By limiting exotic introductions: Perhaps the most important way to control invasive aquatic plants is to prevent their spread. By being aware of the problem and acting accordingly, expensive and difficult corrective actions are not necessary. Before leaving a lake or river with a boat, drain all water out of the live and transom wells. Inspect the boat and trailer, paying particular attention to the lower part of the motor and propeller, the trailer axle, rollers, and the hitch. Remove any attached vegetation, even if you do not think it is an exotic species. Transportation of any aquatic plant on public roads is illegal in Minnesota.

Some exotic plants were introduced by the aquarium and landscaping trade. Do not dump aquarium plants into lakes, streams, stormwater basins, or created ponds. Also, when landscaping a waterside, make certain the plants you use do not contain restricted exotics.

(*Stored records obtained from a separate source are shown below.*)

import Literature.Computability.QuantumComplexity.RevUncomputeUniform
import HarnessLib

/-!
# Generators printing the multiplexer gadgets

Trunk `CryptoQuantFine`; uniformity companions of the gadgets of `RevMultiplex.lean` (the
one-hot length flags `RevMux.flagOps`, the flag-controlled router `RevMux.muxOps`, swap layers
`RevMux.swapOps` over a range of pairs), in the generator language of `GenPrograms.lean` /
`RevTableauUniform.lean` (`opsG`: the Clifford+T tokens of `NOT`/`CNOT`/Toffoli gates whose wires
are counter expressions). Each generator takes the wire maps as *expression transformers*
(`GE → GE`, resp. `GE → GE → GE`) that commute with evaluation through functions of the family
index `u = env uu` (hypotheses `hemp`, `hflag`, … in the `out_*` lemmas), loops over `jj` (and `tt` for the router;
`ii` is the tick counter of `opsG`), and prints exactly the program tokens of the gadget
(`out_flagsG`, `out_routeG`, `out_swapsG`, stated with the gadgets' defining lists so that this
file does not depend on `RevMultiplex.lean`), with the loop-variable hygiene needed by
`GStmt.render_out_mem_FP` (`uu ∉ loopVars`, `noReuse`). (Arora–Barak 2009, §6.2 and proof of
Thm. 6.15: descriptions written with counters.)

## References

* S. Arora, B. Barak, *Computational Complexity: A Modern Approach*, CUP 2009, §6.2, proof of
  Thm. 6.15, Remark 6.7.
* M. A. Nielsen, I. L. Chuang, *Quantum Computation and Quantum Information*, CUP 2010, §1.3.4,
  §3.2.5.
-/

noncomputable section

namespace Literature.Computability.QuantumComplexity

namespace RevMuxGen

open _root_.Computability Complexity RevDesc RevSim RevClean

/-! ### The flags -/

/-- **Generator of the flag program** `RevMux.flagOps emp flag L`. [cite: AroraBarak2009, §6.2 (descriptions printed with counters)] -/
def flagsG (empE flagE : GE → GE) (LE : GE) : GS :=
  GStmt.seq (opsG [ClOp.cnot (empE (.const 0)) (flagE (.const 0))])
    (GStmt.loop .jj LE (opsG [ClOp.not (empE (.var .jj)),
      ClOp.toffoli (empE (.add (.var .jj) (.const 1))) (empE (.var .jj)) (flagE (.add (.var .jj) (.const 1))),
      ClOp.not (empE (.var .jj))]))

/-- **The flag generator prints the flag program.** [folklore] -/
theorem out_flagsG {empE flagE : GE → GE} {emp flag : ℕ → ℕ → ℕ}
    (hemp : ∀ a env, (empE a).eval env = emp (env .uu) (a.eval env))
    (hflag : ∀ a env, (flagE a).eval env = flag (env .uu) (a.eval env)) (LE : GE) (env : GV → ℕ) :
    (flagsG empE flagE LE).out env =
      (ClOp.cnot (emp (env .uu) 0) (flag (env .uu) 0) :: (List.range (LE.eval env)).flatMap fun ℓ =>
        [ClOp.not (emp (env .uu) ℓ), ClOp.toffoli (emp (env .uu) (ℓ + 1)) (emp (env .uu) ℓ) (flag (env .uu) (ℓ + 1)),
          ClOp.not (emp (env .uu) ℓ)]).flatMap opToks := by
  have huj : ∀ k, Function.update env GV.jj k GV.uu = env GV.uu := fun k => Function.update_of_ne (by decide) _ _
  simp only [flagsG, GStmt.out, out_opsG, List.map_cons, List.map_nil, ClOp.map, hemp, hflag, GExpr.eval,
    Function.update_self, huj, List.flatMap_cons, List.flatMap_assoc, List.flatMap_nil, List.append_nil]

/-- Loop variables of the flag generator. [folklore] -/
theorem loopVars_flagsG (empE flagE : GE → GE) (LE : GE) : ∀ x ∈ (flagsG empE flagE LE).loopVars, x = GV.jj ∨ x = GV.ii := by
  intro x hx
  simp only [flagsG, GStmt.loopVars, List.mem_append, List.mem_cons] at hx
  rcases hx with hx | rfl | hx
  · exact Or.inr (loopVars_opsG_sub _ x hx)
  · exact Or.inl rfl
  · exact Or.inr (loopVars_opsG_sub _ x hx)

/-- Non-reuse of the flag generator. [folklore] -/
theorem noReuse_flagsG (empE flagE : GE → GE) (LE : GE) : (flagsG empE flagE LE).noReuse = true :=
  noReuse_seq_of (noReuse_opsG _) (noReuse_loop_of (lv_opsG (by decide) _) (noReuse_opsG _))

/-! ### The router -/

/-- **Generator of the router** `RevMux.muxOps flag src dst (fun ℓ => ℓ) L` (chunk `ℓ ≤ L`
copies `src i`, `i < ℓ`, into `dst ℓ i` under flag `ℓ`). [cite: AroraBarak2009, §6.2 (descriptions printed with counters)] -/
def routeG (flagE srcE : GE → GE) (dstE : GE → GE → GE) (LE : GE) : GS :=
  GStmt.loop .tt (.add LE (.const 1))
    (GStmt.loop .jj (.var .tt) (opsG [ClOp.toffoli (flagE (.var .tt)) (srcE (.var .jj)) (dstE (.var .tt) (.var .jj))]))

/-- **The router generator prints the router.** [folklore] -/
theorem out_routeG {flagE srcE : GE → GE} {dstE : GE → GE → GE} {flag src : ℕ → ℕ → ℕ} {dst : ℕ → ℕ → ℕ → ℕ}
    (hflag : ∀ a env, (flagE a).eval env = flag (env .uu) (a.eval env))
    (hsrc : ∀ a env, (srcE a).eval env = src (env .uu) (a.eval env))
    (hdst : ∀ a b env, (dstE a b).eval env = dst (env .uu) (a.eval env) (b.eval env))
    (LE : GE) (env : GV → ℕ) :
    (routeG flagE srcE dstE LE).out env =
      ((List.range (LE.eval env + 1)).flatMap fun ℓ => (List.range ℓ).map fun i =>
        ClOp.toffoli (flag (env .uu) ℓ) (src (env .uu) i) (dst (env .uu) ℓ i)).flatMap opToks := by
  have hut : ∀ k, Function.update env GV.tt k GV.uu = env GV.uu := fun k => Function.update_of_ne (by decide) _ _
  have hutj : ∀ k k', Function.update (Function.update env GV.tt k) GV.jj k' GV.uu = env GV.uu := fun k k' => by
    rw [Function.update_of_ne (by decide), hut]
  have hutt : ∀ k k', Function.update (Function.update env GV.tt k) GV.jj k' GV.tt = k := fun k k' => by
    rw [Function.update_of_ne (by decide), Function.update_self]
  simp only [routeG, GStmt.out, out_opsG, List.map_cons, List.map_nil, ClOp.map, hflag, hsrc, hdst, GExpr.eval,
    Function.update_self, hutj, hutt, List.flatMap_cons, List.flatMap_nil, List.append_nil,
    List.flatMap_assoc, List.flatMap_map]

/-- Loop variables of the router generator. [folklore] -/
theorem loopVars_routeG (flagE srcE : GE → GE) (dstE : GE → GE → GE) (LE : GE) :
    ∀ x ∈ (routeG flagE srcE dstE LE).loopVars, x = GV.tt ∨ x = GV.jj ∨ x = GV.ii := by
  intro x hx
  simp only [routeG, GStmt.loopVars, List.mem_cons] at hx
  rcases hx with rfl | rfl | hx
  · exact Or.inl rfl
  · exact Or.inr (Or.inl rfl)
  · exact Or.inr (Or.inr (loopVars_opsG_sub _ x hx))

/-- Non-reuse of the router generator. [folklore] -/
theorem noReuse_routeG (flagE srcE : GE → GE) (dstE : GE → GE → GE) (LE : GE) : (routeG flagE srcE dstE LE).noReuse = true :=
  noReuse_loop_of (fun x hx => by
      simp only [GStmt.loopVars, List.mem_cons] at hx
      rcases hx with rfl | hx
      · decide
      · rw [loopVars_opsG_sub _ x hx]; decide)
    (noReuse_loop_of (lv_opsG (by decide) _) (noReuse_opsG _))

/-! ### Swap layers over a range of pairs -/

/-- **Generator of the swap layer** `RevMux.swapOps ((List.range K).map fun j => (a j, b j))`.
[cite: NielsenChuang2010, §1.3.4 (swap from three CNOTs)] -/
def swapsG (aE bE : GE → GE) (KE : GE) : GS :=
  GStmt.loop .jj KE (opsG [ClOp.cnot (aE (.var .jj)) (bE (.var .jj)), ClOp.cnot (bE (.var .jj)) (aE (.var .jj)),
    ClOp.cnot (aE (.var .jj)) (bE (.var .jj))])

/-- **The swap generator prints the swap layer.** [folklore] -/
theorem out_swapsG {aE bE : GE → GE} {a b : ℕ → ℕ → ℕ}
    (ha : ∀ c env, (aE c).eval env = a (env .uu) (c.eval env)) (hb : ∀ c env, (bE c).eval env = b (env .uu) (c.eval env))
    (KE : GE) (env : GV → ℕ) :
    (swapsG aE bE KE).out env =
      ((List.range (KE.eval env)).flatMap fun j =>
        [ClOp.cnot (a (env .uu) j) (b (env .uu) j), ClOp.cnot (b (env .uu) j) (a (env .uu) j),
          ClOp.cnot (a (env .uu) j) (b (env .uu) j)]).flatMap opToks := by
  have huj : ∀ k, Function.update env GV.jj k GV.uu = env GV.uu := fun k => Function.update_of_ne (by decide) _ _
  simp only [swapsG, GStmt.out, out_opsG, List.map_cons, List.map_nil, ClOp.map, ha, hb, GExpr.eval,
    Function.update_self, huj, List.flatMap_assoc]

/-- Loop variables of the swap generator. [folklore] -/
theorem loopVars_swapsG (aE bE : GE → GE) (KE : GE) : ∀ x ∈ (swapsG aE bE KE).loopVars, x = GV.jj ∨ x = GV.ii := by
  intro x hx
  simp only [swapsG, GStmt.loopVars, List.mem_cons] at hx
  rcases hx with rfl | hx
  · exact Or.inl rfl
  · exact Or.inr (loopVars_opsG_sub _ x hx)

/-- Non-reuse of the swap generator. [folklore] -/
theorem noReuse_swapsG (aE bE : GE → GE) (KE : GE) : (swapsG aE bE KE).noReuse = true :=
  noReuse_loop_of (lv_opsG (by decide) _) (noReuse_opsG _)

end RevMuxGen

end Literature.Computability.QuantumComplexity

end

By limiting nutrient enrichment: Limiting the amount of nutrients entering a lake is a good way to reduce long-term plant growth. If you live on or near a lakeshore, use only the recommended amount of fertilizer and apply it only in the fall. use a no- or low-phosphorus fertilizer. Leave a buffer zone of unmowed, unfertilized lawn between the yard and the lake, or establish a filter strip of native vegetation. Never fertilize right up to the lake edge. Collect and compost lawn clippings and fallen leaves. Do not rake them into the lake or burn them near the shore. Finally, be sure that your septic system is operating correctly and not draining into the lake. For other ideas on how to limit nutrient input into bodies of water, refer to the Shoreland Best Management Practices packet from the Lake County Soil and Water Conservation District and the Minnesota Arrowhead Water Quality Team.

By sustainable lawn care: Manage lawn and garden through sustainable management practices which promote low inputs of fertilizers, herbicides, and insecticides into your yard. For instance, some grasses do not grow well in shady areas and the gardener might be tempted to use fertilizers and herbicides to encourage growth. Instead, replace grasses in shady areas with shade-tolerant ground covers. If weeds become a problem, spot spray weeds or remove them by hand. For more information, refer to Sustainability in Urban Ecosystems, a bulletin (FO-6709) and video (VH-6639) available from the University of Minnesota Extension Service at (612) 625-8173.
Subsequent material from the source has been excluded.